▶ **Work order**
Give again, exactly as written, each line of the material below starting at the line that contains "compact group is" and ending at the line that contains "eq_of_mk_eq_of_forall_exists_normal ρ χ". Both ends count, and no other line does.

——

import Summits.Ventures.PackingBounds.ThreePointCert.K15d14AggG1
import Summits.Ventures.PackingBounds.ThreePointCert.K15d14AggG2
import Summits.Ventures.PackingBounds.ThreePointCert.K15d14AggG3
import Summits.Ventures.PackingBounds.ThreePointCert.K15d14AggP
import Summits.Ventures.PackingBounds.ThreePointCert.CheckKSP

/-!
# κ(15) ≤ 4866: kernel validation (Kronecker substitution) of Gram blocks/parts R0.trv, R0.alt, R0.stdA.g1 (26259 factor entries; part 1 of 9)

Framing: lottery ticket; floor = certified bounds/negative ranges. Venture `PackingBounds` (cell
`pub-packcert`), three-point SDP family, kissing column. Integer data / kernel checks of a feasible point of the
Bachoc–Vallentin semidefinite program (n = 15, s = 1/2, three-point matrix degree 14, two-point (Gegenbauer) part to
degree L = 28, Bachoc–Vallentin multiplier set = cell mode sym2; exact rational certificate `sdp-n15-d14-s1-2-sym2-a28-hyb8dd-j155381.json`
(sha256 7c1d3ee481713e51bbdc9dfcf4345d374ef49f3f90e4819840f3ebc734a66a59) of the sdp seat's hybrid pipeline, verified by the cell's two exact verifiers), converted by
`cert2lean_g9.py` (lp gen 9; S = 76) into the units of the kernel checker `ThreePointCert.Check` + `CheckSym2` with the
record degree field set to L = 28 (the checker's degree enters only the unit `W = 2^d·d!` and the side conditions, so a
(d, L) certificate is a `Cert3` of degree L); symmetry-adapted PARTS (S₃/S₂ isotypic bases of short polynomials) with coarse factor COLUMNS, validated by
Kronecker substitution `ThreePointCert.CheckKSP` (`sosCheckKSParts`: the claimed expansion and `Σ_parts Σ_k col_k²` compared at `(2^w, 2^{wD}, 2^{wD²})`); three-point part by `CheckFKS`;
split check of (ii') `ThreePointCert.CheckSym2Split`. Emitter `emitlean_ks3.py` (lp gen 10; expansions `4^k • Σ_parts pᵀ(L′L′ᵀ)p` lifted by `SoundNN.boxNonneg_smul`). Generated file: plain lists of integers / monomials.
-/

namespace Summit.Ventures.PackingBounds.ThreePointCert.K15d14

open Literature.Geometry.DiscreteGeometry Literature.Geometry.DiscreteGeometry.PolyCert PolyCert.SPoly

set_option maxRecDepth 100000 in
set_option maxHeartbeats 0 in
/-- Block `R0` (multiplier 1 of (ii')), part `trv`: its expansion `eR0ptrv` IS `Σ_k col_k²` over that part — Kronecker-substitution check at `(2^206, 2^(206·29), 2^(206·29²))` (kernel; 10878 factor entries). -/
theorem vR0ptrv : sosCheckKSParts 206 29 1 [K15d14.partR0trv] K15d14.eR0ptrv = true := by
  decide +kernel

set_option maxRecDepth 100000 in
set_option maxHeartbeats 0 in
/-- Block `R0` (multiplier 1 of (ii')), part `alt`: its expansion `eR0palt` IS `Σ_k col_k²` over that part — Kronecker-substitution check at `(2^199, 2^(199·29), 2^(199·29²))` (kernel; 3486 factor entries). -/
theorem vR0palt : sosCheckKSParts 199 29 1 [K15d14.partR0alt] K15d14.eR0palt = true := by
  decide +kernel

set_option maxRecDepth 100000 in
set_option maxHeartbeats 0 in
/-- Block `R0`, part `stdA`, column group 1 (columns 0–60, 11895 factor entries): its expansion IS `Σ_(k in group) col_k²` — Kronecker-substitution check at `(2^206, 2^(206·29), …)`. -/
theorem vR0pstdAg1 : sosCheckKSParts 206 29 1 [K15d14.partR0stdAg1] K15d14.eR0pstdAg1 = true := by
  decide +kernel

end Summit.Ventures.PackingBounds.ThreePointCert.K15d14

——

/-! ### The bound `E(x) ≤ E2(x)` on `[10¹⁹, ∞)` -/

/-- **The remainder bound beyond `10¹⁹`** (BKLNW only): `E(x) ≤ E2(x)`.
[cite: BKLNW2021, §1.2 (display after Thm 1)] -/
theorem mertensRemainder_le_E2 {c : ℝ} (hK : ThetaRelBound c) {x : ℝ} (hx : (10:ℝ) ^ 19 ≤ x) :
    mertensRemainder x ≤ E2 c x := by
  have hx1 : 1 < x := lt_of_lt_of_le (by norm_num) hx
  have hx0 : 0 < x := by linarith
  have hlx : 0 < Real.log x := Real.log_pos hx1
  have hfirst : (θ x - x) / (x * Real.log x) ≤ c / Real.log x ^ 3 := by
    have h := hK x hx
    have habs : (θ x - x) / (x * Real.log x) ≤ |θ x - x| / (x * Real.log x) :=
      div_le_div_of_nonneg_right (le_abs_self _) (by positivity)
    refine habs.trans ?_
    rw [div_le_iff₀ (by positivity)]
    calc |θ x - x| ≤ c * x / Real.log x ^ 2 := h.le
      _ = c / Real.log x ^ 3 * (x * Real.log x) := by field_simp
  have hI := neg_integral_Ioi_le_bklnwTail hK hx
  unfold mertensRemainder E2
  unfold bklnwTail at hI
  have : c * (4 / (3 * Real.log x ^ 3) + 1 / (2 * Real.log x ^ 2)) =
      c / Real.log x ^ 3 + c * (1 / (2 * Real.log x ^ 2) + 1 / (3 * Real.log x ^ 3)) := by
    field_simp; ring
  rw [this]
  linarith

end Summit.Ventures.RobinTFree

——

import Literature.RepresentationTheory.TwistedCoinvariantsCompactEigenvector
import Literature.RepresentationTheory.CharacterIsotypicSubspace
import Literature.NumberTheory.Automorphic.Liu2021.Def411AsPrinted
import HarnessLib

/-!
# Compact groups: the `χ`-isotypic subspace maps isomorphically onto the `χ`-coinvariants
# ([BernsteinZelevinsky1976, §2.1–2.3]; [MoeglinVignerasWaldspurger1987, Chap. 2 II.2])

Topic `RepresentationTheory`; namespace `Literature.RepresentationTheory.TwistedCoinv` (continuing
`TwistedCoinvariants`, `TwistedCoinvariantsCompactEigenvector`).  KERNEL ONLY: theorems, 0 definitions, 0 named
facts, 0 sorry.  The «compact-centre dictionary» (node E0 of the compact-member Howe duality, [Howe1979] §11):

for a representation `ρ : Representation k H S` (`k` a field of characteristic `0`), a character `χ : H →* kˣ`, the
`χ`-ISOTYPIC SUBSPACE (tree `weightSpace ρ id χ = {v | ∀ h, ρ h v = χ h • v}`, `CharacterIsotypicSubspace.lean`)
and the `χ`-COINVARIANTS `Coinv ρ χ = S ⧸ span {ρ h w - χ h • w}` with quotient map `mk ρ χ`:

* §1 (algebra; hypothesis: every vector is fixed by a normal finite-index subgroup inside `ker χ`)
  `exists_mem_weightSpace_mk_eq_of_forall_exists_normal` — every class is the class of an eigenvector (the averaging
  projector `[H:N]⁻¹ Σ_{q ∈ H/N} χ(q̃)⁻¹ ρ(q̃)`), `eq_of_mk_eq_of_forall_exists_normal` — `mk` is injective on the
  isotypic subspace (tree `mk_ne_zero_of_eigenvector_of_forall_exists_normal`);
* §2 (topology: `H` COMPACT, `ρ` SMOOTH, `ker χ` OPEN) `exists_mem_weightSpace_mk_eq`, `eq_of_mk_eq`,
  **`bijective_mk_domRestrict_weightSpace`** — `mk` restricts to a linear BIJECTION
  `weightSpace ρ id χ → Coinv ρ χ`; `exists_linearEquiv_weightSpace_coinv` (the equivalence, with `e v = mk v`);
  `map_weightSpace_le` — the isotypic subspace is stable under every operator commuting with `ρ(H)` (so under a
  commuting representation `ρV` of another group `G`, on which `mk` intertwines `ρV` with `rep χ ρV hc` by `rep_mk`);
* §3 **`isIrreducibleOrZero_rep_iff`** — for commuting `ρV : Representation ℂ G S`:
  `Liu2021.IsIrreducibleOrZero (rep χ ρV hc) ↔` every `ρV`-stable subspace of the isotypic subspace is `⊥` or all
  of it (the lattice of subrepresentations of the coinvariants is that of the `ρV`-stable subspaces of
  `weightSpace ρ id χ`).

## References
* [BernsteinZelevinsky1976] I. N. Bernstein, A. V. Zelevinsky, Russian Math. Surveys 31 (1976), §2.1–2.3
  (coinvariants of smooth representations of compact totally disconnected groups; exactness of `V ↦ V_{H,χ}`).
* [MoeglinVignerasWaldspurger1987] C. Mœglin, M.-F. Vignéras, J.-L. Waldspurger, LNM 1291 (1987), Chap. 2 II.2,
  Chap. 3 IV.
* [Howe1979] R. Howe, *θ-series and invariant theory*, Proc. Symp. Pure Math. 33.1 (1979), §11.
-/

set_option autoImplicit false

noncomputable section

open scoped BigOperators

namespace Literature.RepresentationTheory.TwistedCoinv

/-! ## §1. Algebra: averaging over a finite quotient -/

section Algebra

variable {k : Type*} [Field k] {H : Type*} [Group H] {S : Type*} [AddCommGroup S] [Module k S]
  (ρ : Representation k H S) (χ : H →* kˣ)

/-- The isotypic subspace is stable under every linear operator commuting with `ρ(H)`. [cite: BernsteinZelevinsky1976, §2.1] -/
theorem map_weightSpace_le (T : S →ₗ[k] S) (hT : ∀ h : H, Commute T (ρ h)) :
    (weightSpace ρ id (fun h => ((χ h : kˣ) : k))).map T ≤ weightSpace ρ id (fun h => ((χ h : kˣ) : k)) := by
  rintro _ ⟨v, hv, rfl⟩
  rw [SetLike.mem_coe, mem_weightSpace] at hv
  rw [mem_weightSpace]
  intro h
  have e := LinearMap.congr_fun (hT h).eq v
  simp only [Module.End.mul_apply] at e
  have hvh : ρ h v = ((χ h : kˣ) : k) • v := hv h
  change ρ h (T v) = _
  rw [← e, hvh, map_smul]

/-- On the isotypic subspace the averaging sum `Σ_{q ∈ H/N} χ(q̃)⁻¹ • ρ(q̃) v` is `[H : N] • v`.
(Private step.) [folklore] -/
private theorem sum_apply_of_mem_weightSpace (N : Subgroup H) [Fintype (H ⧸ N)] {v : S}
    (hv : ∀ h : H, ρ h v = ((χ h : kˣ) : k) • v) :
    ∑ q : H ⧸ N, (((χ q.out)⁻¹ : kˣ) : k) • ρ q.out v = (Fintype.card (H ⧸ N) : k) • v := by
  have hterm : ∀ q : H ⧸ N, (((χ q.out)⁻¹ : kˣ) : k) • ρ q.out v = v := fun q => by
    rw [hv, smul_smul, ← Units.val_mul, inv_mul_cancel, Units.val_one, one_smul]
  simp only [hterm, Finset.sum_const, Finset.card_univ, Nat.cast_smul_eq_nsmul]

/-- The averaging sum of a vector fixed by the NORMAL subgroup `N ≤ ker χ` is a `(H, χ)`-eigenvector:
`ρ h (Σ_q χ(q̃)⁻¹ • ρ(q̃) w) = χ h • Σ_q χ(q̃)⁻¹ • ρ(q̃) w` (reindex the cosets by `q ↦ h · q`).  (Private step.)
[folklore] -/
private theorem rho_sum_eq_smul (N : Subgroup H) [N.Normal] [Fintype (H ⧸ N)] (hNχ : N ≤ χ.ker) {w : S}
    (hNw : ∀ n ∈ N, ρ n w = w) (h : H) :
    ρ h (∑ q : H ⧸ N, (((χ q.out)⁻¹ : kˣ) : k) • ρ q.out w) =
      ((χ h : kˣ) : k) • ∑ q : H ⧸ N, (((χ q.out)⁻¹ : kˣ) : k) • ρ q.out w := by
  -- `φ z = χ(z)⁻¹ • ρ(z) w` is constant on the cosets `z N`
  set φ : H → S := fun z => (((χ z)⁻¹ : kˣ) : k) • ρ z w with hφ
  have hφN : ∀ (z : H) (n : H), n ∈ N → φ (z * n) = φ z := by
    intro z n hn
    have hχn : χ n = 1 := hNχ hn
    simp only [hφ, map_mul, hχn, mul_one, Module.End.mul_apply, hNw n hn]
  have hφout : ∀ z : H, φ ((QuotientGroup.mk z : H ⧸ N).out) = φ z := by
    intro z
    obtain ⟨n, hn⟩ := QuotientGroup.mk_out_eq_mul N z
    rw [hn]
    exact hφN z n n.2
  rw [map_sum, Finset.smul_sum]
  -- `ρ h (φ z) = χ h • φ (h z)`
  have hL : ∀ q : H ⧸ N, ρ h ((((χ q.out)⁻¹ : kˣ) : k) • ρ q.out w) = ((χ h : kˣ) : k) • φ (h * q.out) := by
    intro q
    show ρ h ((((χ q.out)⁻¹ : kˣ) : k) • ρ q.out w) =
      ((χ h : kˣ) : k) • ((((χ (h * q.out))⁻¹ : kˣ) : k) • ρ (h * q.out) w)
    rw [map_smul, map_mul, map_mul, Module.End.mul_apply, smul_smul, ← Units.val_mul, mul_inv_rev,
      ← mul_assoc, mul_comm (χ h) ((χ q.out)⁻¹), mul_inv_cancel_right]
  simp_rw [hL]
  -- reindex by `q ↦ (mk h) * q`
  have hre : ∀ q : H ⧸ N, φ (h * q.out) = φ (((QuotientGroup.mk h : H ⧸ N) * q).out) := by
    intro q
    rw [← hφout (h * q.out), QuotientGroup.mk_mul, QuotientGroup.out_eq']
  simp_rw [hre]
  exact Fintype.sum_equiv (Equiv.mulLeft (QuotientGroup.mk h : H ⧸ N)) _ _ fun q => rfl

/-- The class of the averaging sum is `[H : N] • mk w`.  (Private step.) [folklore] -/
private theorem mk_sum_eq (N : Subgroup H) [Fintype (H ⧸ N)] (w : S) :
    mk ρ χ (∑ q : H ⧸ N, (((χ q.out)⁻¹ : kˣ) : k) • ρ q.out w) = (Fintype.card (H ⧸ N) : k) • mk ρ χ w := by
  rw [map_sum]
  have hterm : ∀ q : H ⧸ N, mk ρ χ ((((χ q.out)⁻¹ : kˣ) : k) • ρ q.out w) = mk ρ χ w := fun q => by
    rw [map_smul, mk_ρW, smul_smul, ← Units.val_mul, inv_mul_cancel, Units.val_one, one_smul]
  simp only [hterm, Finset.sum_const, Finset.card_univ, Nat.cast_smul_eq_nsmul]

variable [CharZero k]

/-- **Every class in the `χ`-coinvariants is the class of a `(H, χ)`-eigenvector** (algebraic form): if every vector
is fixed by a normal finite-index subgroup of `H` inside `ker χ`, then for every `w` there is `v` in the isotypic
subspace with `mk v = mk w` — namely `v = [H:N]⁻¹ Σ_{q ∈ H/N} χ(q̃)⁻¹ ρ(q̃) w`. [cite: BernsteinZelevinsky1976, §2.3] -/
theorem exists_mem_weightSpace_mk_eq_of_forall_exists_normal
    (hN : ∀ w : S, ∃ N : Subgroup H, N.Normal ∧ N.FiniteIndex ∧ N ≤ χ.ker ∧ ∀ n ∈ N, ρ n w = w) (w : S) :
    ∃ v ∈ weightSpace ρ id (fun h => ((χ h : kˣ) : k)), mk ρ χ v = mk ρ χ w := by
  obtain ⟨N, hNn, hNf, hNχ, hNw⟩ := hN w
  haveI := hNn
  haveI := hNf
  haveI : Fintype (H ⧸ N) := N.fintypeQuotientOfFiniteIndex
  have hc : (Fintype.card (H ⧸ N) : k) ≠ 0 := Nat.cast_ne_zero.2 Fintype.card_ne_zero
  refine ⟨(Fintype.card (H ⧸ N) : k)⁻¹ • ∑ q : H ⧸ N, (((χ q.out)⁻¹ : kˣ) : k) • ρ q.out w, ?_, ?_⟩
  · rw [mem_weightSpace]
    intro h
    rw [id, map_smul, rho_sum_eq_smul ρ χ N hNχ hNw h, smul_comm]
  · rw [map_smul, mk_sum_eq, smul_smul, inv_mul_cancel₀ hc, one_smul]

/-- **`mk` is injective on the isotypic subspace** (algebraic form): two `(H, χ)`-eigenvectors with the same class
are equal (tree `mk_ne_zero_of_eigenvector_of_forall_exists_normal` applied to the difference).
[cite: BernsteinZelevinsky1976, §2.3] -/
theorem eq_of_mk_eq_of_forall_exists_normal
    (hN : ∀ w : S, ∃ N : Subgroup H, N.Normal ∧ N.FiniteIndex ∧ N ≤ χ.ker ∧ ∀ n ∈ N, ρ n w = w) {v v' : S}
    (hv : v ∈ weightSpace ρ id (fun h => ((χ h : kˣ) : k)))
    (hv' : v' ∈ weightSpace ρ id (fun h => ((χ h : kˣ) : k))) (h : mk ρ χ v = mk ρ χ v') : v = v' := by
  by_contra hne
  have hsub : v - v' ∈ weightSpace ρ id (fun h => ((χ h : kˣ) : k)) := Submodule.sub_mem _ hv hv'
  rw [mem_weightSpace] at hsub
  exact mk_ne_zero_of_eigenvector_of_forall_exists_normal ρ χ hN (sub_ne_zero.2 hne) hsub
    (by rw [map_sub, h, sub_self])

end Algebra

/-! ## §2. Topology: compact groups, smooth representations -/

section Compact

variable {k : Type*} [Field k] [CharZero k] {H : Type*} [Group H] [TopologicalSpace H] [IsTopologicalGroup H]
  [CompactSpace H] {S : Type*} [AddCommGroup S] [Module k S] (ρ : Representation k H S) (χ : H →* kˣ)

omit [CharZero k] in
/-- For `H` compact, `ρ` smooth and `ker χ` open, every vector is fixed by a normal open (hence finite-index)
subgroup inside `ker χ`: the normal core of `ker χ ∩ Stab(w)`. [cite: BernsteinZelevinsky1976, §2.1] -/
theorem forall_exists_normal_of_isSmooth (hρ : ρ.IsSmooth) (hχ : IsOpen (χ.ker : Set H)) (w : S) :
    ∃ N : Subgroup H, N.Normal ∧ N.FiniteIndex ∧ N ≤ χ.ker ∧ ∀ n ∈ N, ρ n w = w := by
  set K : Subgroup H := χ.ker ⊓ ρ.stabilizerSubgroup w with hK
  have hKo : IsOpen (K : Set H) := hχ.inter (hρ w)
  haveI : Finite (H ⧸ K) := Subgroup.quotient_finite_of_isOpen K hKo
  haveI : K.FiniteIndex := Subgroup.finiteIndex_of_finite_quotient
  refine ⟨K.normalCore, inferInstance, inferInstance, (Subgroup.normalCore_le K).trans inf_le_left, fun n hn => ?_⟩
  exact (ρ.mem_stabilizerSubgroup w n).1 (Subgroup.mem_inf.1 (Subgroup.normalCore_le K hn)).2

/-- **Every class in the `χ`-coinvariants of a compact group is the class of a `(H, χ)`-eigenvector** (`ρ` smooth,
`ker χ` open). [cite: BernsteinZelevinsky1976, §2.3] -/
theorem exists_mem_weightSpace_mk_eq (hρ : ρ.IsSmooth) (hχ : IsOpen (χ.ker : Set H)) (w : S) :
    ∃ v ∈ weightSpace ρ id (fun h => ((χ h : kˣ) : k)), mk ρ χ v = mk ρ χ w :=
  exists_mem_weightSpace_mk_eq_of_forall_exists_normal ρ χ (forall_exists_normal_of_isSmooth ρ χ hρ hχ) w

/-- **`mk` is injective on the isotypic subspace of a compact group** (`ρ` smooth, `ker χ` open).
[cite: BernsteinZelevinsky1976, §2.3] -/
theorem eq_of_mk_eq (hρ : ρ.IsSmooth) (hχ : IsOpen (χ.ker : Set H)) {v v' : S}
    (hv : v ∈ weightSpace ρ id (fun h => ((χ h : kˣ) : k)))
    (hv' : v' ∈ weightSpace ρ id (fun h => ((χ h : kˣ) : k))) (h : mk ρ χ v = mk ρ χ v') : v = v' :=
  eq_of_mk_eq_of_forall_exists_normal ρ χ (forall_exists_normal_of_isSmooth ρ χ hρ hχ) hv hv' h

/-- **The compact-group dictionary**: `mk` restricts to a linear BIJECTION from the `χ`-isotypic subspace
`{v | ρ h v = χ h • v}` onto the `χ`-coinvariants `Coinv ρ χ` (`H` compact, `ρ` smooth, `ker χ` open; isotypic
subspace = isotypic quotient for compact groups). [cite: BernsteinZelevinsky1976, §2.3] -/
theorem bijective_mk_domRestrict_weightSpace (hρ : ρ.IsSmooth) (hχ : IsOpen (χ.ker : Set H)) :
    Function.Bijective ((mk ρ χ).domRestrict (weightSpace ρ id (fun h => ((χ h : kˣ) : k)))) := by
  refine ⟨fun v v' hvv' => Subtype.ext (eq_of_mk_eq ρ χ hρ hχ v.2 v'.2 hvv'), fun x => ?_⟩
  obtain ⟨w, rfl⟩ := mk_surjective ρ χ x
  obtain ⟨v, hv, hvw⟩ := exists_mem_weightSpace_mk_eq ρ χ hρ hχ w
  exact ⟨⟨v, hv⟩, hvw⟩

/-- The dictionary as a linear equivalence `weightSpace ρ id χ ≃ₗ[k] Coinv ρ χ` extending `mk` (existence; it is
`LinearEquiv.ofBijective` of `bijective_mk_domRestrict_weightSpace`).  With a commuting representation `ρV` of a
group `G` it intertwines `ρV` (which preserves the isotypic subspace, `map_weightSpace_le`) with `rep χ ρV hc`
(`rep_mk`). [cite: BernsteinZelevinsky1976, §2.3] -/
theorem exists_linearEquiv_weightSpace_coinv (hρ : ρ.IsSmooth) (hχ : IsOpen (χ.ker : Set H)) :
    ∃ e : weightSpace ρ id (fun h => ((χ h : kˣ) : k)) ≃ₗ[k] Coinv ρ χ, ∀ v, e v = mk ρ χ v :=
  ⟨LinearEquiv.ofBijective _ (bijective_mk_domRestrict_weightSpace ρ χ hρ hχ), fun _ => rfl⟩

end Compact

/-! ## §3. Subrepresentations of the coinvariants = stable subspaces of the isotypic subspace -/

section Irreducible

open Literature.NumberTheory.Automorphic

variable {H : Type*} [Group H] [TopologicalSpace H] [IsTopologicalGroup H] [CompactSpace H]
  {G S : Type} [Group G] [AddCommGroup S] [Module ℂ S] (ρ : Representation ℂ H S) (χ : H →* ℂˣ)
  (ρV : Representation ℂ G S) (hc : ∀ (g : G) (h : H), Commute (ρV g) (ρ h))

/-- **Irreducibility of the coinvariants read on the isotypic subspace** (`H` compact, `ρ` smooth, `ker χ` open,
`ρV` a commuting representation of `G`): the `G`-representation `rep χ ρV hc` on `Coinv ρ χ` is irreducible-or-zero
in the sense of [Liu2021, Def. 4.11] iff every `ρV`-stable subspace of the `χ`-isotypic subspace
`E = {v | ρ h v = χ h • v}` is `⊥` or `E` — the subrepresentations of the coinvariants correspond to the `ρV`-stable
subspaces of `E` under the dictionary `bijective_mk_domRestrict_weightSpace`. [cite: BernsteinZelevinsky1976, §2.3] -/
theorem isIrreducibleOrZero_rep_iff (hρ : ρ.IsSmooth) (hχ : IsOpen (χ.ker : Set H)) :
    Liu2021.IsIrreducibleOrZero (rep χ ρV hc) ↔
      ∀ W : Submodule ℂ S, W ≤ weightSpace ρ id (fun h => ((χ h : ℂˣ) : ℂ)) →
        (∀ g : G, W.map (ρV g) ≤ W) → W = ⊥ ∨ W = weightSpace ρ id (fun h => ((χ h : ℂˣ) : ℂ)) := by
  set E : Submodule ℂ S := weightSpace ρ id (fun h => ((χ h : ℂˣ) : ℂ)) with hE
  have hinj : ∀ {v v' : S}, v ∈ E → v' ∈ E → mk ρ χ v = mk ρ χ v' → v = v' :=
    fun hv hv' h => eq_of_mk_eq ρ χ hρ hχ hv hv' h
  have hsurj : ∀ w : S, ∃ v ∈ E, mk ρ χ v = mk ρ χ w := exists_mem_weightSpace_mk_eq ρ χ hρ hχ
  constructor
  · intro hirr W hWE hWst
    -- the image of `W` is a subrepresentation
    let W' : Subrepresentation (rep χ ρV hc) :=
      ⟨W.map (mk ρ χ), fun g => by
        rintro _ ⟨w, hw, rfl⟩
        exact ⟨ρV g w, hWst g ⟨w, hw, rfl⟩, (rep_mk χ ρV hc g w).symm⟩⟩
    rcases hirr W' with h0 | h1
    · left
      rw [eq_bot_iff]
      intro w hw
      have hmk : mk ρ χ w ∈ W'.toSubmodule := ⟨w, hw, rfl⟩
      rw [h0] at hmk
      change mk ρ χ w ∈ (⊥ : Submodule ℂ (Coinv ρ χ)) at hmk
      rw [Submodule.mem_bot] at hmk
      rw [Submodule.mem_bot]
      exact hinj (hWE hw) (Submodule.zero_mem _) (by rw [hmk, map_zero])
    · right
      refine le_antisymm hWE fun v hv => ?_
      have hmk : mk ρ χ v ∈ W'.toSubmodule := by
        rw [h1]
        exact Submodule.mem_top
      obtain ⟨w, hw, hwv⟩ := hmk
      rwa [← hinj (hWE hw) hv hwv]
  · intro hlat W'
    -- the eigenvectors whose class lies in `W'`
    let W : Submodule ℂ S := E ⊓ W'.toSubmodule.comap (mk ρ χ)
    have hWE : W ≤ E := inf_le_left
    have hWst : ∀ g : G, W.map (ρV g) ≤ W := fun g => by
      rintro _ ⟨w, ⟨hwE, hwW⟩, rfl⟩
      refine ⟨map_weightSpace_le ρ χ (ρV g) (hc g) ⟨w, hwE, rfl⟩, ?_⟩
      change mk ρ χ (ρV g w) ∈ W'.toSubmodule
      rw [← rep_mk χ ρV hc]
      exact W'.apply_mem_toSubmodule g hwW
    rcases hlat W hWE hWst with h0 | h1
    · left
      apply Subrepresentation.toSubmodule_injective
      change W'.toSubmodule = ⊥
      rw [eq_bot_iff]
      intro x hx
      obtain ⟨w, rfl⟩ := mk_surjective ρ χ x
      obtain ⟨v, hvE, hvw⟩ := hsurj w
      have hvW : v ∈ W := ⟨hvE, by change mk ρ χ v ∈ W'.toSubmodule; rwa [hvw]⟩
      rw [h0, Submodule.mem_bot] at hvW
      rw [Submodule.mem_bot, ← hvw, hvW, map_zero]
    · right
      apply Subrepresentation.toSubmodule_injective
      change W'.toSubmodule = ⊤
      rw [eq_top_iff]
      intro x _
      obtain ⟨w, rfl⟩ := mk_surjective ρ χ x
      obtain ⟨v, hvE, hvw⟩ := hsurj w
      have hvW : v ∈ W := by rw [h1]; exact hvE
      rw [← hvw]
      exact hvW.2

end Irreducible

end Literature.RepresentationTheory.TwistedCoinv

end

——

▶ **Written answer**
/-- **Every class in the `χ`-coinvariants of a compact group is the class of a `(H, χ)`-eigenvector** (`ρ` smooth,
`ker χ` open). [cite: BernsteinZelevinsky1976, §2.3] -/
theorem exists_mem_weightSpace_mk_eq (hρ : ρ.IsSmooth) (hχ : IsOpen (χ.ker : Set H)) (w : S) :
    ∃ v ∈ weightSpace ρ id (fun h => ((χ h : kˣ) : k)), mk ρ χ v = mk ρ χ w :=
  exists_mem_weightSpace_mk_eq_of_forall_exists_normal ρ χ (forall_exists_normal_of_isSmooth ρ χ hρ hχ) w

/-- **`mk` is injective on the isotypic subspace of a compact group** (`ρ` smooth, `ker χ` open).
[cite: BernsteinZelevinsky1976, §2.3] -/
theorem eq_of_mk_eq (hρ : ρ.IsSmooth) (hχ : IsOpen (χ.ker : Set H)) {v v' : S}
    (hv : v ∈ weightSpace ρ id (fun h => ((χ h : kˣ) : k)))
    (hv' : v' ∈ weightSpace ρ id (fun h => ((χ h : kˣ) : k))) (h : mk ρ χ v = mk ρ χ v') : v = v' :=
  eq_of_mk_eq_of_forall_exists_normal ρ χ (forall_exists_normal_of_isSmooth ρ χ hρ hχ) hv hv' h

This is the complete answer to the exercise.